# The stork was here again :)



## PaintedPromiseRanch (Oct 13, 2008)

hhmmm the 2008 foal thread is gone from the pinned section!




but the 2008 foals are still coming...

look what i found Saturday morning






so hard to take pictures in the dark, i got three of her butt!

Sunday in the daylight was much better!!



















































her daddy is the jack in my avatar, my Marshall Dillon. his first two babies were gray like their mamas but he seems to have put his color stamp on this little girl!

trying to figure a name, what do you think of Matilda?


----------



## Emily's mom (Oct 13, 2008)

Oh my, what a beautiful little girl, congrats on her birth to you and her momma.

I like Matilda!


----------



## Marsha Cassada (Oct 13, 2008)

O my goodness! What an adorable fuzzy wuzzy! And mom is very pretty too!


----------



## twister (Oct 13, 2008)

Oh she is sooo cute and cuddly, I would like to pick her up and kiss her little nose



I like the name Matilda.

Yvonne


----------



## crackerjackjack (Oct 13, 2008)

Matilda is a perfect name. She is sure a cutie and and soft and fuzzy looking. Looks like you could just squeeze her.


----------



## MeadowRidge Farm (Oct 13, 2008)

Awwww Susan, what a cutie patootie.



I like the name Matilda too.
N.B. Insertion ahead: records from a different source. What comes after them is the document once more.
/-- **The local energies lie in the bracket**: on every weight-`7` configuration `(Hw)(σ) = q_σ w(σ)` with
`q_σ = T'(σ)/(4 u_{cls σ}) ∈ [A/(4·10¹⁹), B/(4·10¹⁹)]`. -/
theorem local_energy (σ : Fin 14 → Fin 2) (hσ : (∑ z, (σ z : ℕ)) = 7) :
    ∃ q : ℝ, (boundA : ℝ) / (4 * 10 ^ 19) ≤ q ∧ q ≤ (boundB : ℝ) / (4 * 10 ^ 19) ∧
      (heisenbergHamiltonian 1 (ringGraph 14) 1 *ᵥ vec) σ = (q : ℂ) * vec σ := by
  rw [← wt_eq_sum] at hσ
  obtain ⟨h1, h2⟩ := check_of_wt σ hσ
  have h4 := four_mul_mulVec σ hσ
  have hv : vec σ = ((msZ σ * uval (cls (enc σ)) : ℤ) : ℂ) := by rw [vec, if_pos hσ, wInt]
  have hms := msZ_mul_msZ σ
  have hupos := uval_pos (cls (enc σ))
  have ht : tnum σ = msZ σ * ∑ i : Fin 14, bondT σ i := rfl
  rw [ht] at h1 h2
  generalize cls (enc σ) = k at h1 h2 hv hupos
  generalize uval k = u at h1 h2 hv hupos
  generalize (∑ i : Fin 14, bondT σ i) = S at h1 h2 h4
  generalize msZ σ = s at h1 h2 hv hms
  generalize boundA = A at h1 ⊢
  generalize boundB = B at h2 ⊢
  have hu : (0 : ℝ) < u := by exact_mod_cast hupos
  have h1' : ((A * u : ℤ) : ℝ) ≤ ((10 ^ 19 * (s * S) : ℤ) : ℝ) := by exact_mod_cast h1
  have h2' : ((10 ^ 19 * (s * S) : ℤ) : ℝ) ≤ ((B * u : ℤ) : ℝ) := by exact_mod_cast h2
  push_cast at h1' h2'
  refine ⟨((s * S : ℤ) : ℝ) / (4 * u), ?_, ?_, ?_⟩
  · rw [div_le_div_iff₀ (by norm_num) (by linarith)]
    push_cast
    nlinarith
  · rw [div_le_div_iff₀ (by linarith) (by norm_num)]
    push_cast
    nlinarith
  · have hH : (heisenbergHamiltonian 1 (ringGraph 14) 1 *ᵥ vec) σ = (S : ℂ) / 4 := by
      rw [← h4]; ring
    have huC : (u : ℂ) ≠ 0 := by exact_mod_cast hupos.ne'
    have hmsC : (s : ℂ) * (s : ℂ) = 1 := by exact_mod_cast hms
    rw [hH, hv]
    push_cast
    have h4C : (4 : ℂ) ≠ 0 := by norm_num
    rw [div_mul_eq_mul_div, div_eq_div_iff h4C (mul_ne_zero h4C huC)]
    linear_combination (-(4 : ℂ)) * (S : ℂ) * (u : ℂ) * hmsC

/-- The 14-ring is bipartite in its even sites. -/
theorem ringGraph_fourteen_isBipartiteWith :
    (ringGraph 14).IsBipartiteWith ((evenSites 14 : Finset (Fin 14)) : Set (Fin 14)) (↑(evenSites 14))ᶜ where
  disjoint := disjoint_compl_right
  mem_of_adj := fun x y hxy => by
    have h := evenSites_bipartite 7 x y hxy
    simp only [Set.mem_compl_iff, Finset.mem_coe]
    by_cases hx : x ∈ evenSites 14
    · exact Or.inl ⟨hx, (h.1 hx)⟩
    · exact Or.inr ⟨hx, by_contra fun hy => hx (h.2 hy)⟩

/-- **T-H14(α-bracket).** `E₀(Σ_{i∈ℤ/14} 𝐒_i·𝐒_{i+1}) ∈ [A/(4·10¹⁹), B/(4·10¹⁹)]` (width `1.2e-16`). -/
theorem groundEnergy_mem_Icc' :
    (boundA : ℝ) / (4 * 10 ^ 19) ≤ (heisenbergHamiltonian 1 (ringGraph 14) 1).groundEnergy ∧
      (heisenbergHamiltonian 1 (ringGraph 14) 1).groundEnergy ≤ (boundB : ℝ) / (4 * 10 ^ 19) :=
  groundEnergy_mem_Icc_of_marshall_positive_trial 1 (ringGraph 14) 1 (evenSites 14)
    (ringGraph_connected (by norm_num)) ringGraph_fourteen_isBipartiteWith one_pos 7 (by simp) ⟨cfg 10922, by decide⟩
    vec_mem marshall_pos local_energy

/-- **T-H14(α-bracket), decimals.** `E₀(Σ_{i∈ℤ/14} 𝐒_i·𝐒_{i+1}) ∈ [-6.263549533547038, -6.263549533547036]`. -/
theorem groundEnergy_mem_Icc : (heisenbergHamiltonian 1 (ringGraph 14) 1).groundEnergy ∈
    Set.Icc (-(6263549533547038 / 10 ^ 15 : ℝ)) (-(6263549533547036 / 10 ^ 15)) := by
  obtain ⟨hlo, hhi⟩ := groundEnergy_mem_Icc'
  rw [boundA] at hlo
  rw [boundB] at hhi
  push_cast at hlo hhi
  constructor <;> linarith

/-- **`h(14) ∈ [9.763549533547036, 9.763549533547038]`**, `h(14) := 7/2 − E₀(Σ_{i∈ℤ/14} 𝐒_i·𝐒_{i+1})` (the h-input STRUCTURE
§2.5.7 (F1) names; of record at grade (β) from `h-cw-cert/cw_L14.json`, whose bracket contains this one). -/
theorem h14_mem_Icc : 7 / 2 - (heisenbergHamiltonian 1 (ringGraph 14) 1).groundEnergy ∈
    Set.Icc (9763549533547036 / 10 ^ 15 : ℝ) (9763549533547038 / 10 ^ 15) := by
  obtain ⟨hlo, hhi⟩ := groundEnergy_mem_Icc
  constructor <;> linarith

end HeisenbergRing14

end Summit.Ventures.CertifiedQuantumChemistry

end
CONGRATS. Corinne


----------



## minimule (Oct 14, 2008)

Susan she's gorgeous! Too bad Kilroy doesn't like donkey girls.



She's a really good looking little girl.


----------



## MiniforFaith (Oct 14, 2008)

Susan, that little girl is just to cute to stay there with you. You can send her to me anytime you want!!



I have a soft spot for the name Matilda, as it was my mom's name. Everyone called her Tillie.. Seriously, you should just send her to me!!


----------



## GlacierRidge (Oct 14, 2008)

Oh she's a cutie!!!!!


----------



## PaintedPromiseRanch (Oct 14, 2008)

MiniforFaith said:


> Susan, that little girl is just to cute to stay there with you. You can send her to me anytime you want!!
> 
> 
> 
> I have a soft spot for the name Matilda, as it was my mom's name. Everyone called her Tillie.. Seriously, you should just send her to me!!


well she IS for sale...


----------



## lippylou (Oct 26, 2008)

She is gorgeous, actually they are both beauties...you are very lucky! I would love to have babies but I could never sell them, and I really don't have the room for tons of them. You are so lucky!


----------



## FlatCreekFarm (Oct 26, 2008)

Susan, congrats!! Matilda is adorable!! Mama is gorgeous too, and I do think she bears a resemblance to her handsome daddy as well





Congratulations to all!!


----------



## Bonny (Oct 27, 2008)

How very cute! I love the fuzzyness!


----------



## Witts Mini Horse Ranch (Oct 27, 2008)

Just adorable! Congrats!


----------



## fancyappy (Oct 28, 2008)

Just adorable!. Congrats!!!!


----------



## Basketmiss (Oct 30, 2008)

What a sweet little babydoll!! I want to just (((HUG))) her up!!


----------



## PaintedPromiseRanch (Nov 19, 2008)

i have to tell you this is one sweet donkey... but she changed her name. she wants to be Madeline



so we will save Matilda for another try...


----------